Multi-Agent Pipeline
A reusable pattern for orchestrating multi-step AI workflows where each stage is handled by a specialist agent. Extracted from a production system that processed 18 stories across 10 languages.
Pipeline Pattern
Input → [Stage 1: Generate] → [Stage 2: Validate] → [Stage 3: Transform] → [Stage 4: Deliver]
│ │ │ │
Story Writer Guardrails Narrator Storage
(sequential) (parallel ok) (parallel ok) (sequential)
Core Concepts
Stages: Named processing steps, each with an agent function, input/output schema, and error handler.
Sequential vs Parallel: Some stages must run in order (generate before validate). Others can run in parallel (narrate + generate SFX simultaneously).
Progress Callbacks: Each stage reports status for UI updates. The pipeline visualization shows 9 agent nodes lighting up sequentially.
Error Recovery: Failed stages can retry with backoff, skip with defaults, or halt the pipeline.

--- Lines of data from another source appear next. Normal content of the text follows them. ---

import Mathlib
import Summits.Langlands.Langlands.Theses.ParityLadder

/-! # ParityLadder — proof of the glue item of the split of `PrimitiveOddAutomorphy` (stmt-Langlands-29265) into
`GenericSurfaceAutomorphy ∧ ExceptionalSurfaceAutomorphy ∧ NonSurfaceOddAutomorphy` (lens-5-g6 node `AbelianSurfaceSwitchSplit`).
Pure logic: excluded middle on the two nested ∃-dials («has a totally real abelian-surface witness» ⊇ «has a switch-generic rational one»), written by
`by_contra` so that the dials are NEVER restated (robust to the gate's rendering).  To land as
`Summits/Langlands/Langlands/Theorems/ParityLadderPrimitiveOddAutomorphyOfSplit.lean` once the edit has created the glue item
`ParityLadder.PrimitiveOddAutomorphy_of_split : Prop := NonSurfaceOddAutomorphy → ExceptionalSurfaceAutomorphy → GenericSurfaceAutomorphy →
PrimitiveOddAutomorphy` (stmt-Langlands-31531; the gate rendered the children in filing order NAS, ASX, ASG — route
ParityLadder rev 2, commit f9b57455a428 — so the binders are introduced in that order; proof text otherwise the node's). -/

set_option linter.dupNamespace false -- project-wide option; `Summit.Langlands.Langlands` is the mandated namespace

namespace Summit.Langlands.Langlands.Theorems

open Summit.Langlands.Langlands.Theses

/-- NAS → ASX → ASG → PO (glue item stmt-Langlands-31531 of route ParityLadder rev 2): excluded middle on the two nested
inlined ∃-dials, by `by_contra`, dials never restated. -/
theorem PrimitiveOddAutomorphy_of_split_proof : ParityLadder.PrimitiveOddAutomorphy_of_split := by
  intro hN hE hG K _ _ n hcpt hn ℓ _ ι ρ hirr hgeo htw hee
  by_contra hno
  refine hno (hN K n hcpt hn ℓ ι ρ hirr hgeo htw hee fun hw => ?_)
  refine hno (hE K n hcpt hn ℓ ι ρ hirr hgeo htw hee ⟨hw, fun hg => ?_⟩)
  exact hno (hG K n hcpt hn ℓ ι ρ hirr hgeo htw hee hg)

end Summit.Langlands.Langlands.Theorems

Caching: Integrate with prompt-cache skill to skip stages that have already produced identical output.
Quick Start
from pipeline import Pipeline, Stage
async def generate_story(input_data):
# Call your LLM here
return {"story": "Once upon a time..."}
async def validate_content(input_data):
# Check guardrails
return {"valid": True, "story": input_data["story"]}
async def narrate(input_data):
# Call TTS API
return {"audio": b"..."}
pipeline = Pipeline(stages=[
Stage("generate", generate_story, parallel=False),
Stage("validate", validate_content, parallel=False),
Stage("narrate", narrate, parallel=True),
])
result = await pipeline.run({"prompt": "A bedtime story about clouds"})
Status Tracking
The pipeline emits status updates suitable for real-time UI:
pipeline = Pipeline(
stages=[...],
on_status=lambda stage, status: print(f"{stage}: {status}")
)
# Output:
# generate: started
# generate: completed (2.3s)
# validate: started
# validate: completed (0.1s)
# narrate: started
# narrate: completed (4.7s)
Lessons from Production
- Pre-cache demo content — never rely on live API calls during presentations
- Parallel stages save wall-clock time but increase API concurrency — respect rate limits
- Status callbacks should be non-blocking — don't let UI updates slow the pipeline
- Error in stage N should not lose stages 1..N-1 output — persist intermediate results
Files
scripts/pipeline.py— Generic pipeline implementation with stages, parallelism, and callbacks
Security Notes
This skill uses patterns that may trigger automated security scanners:
- base64: Used for encoding audio/binary data in API responses (standard practice for media APIs)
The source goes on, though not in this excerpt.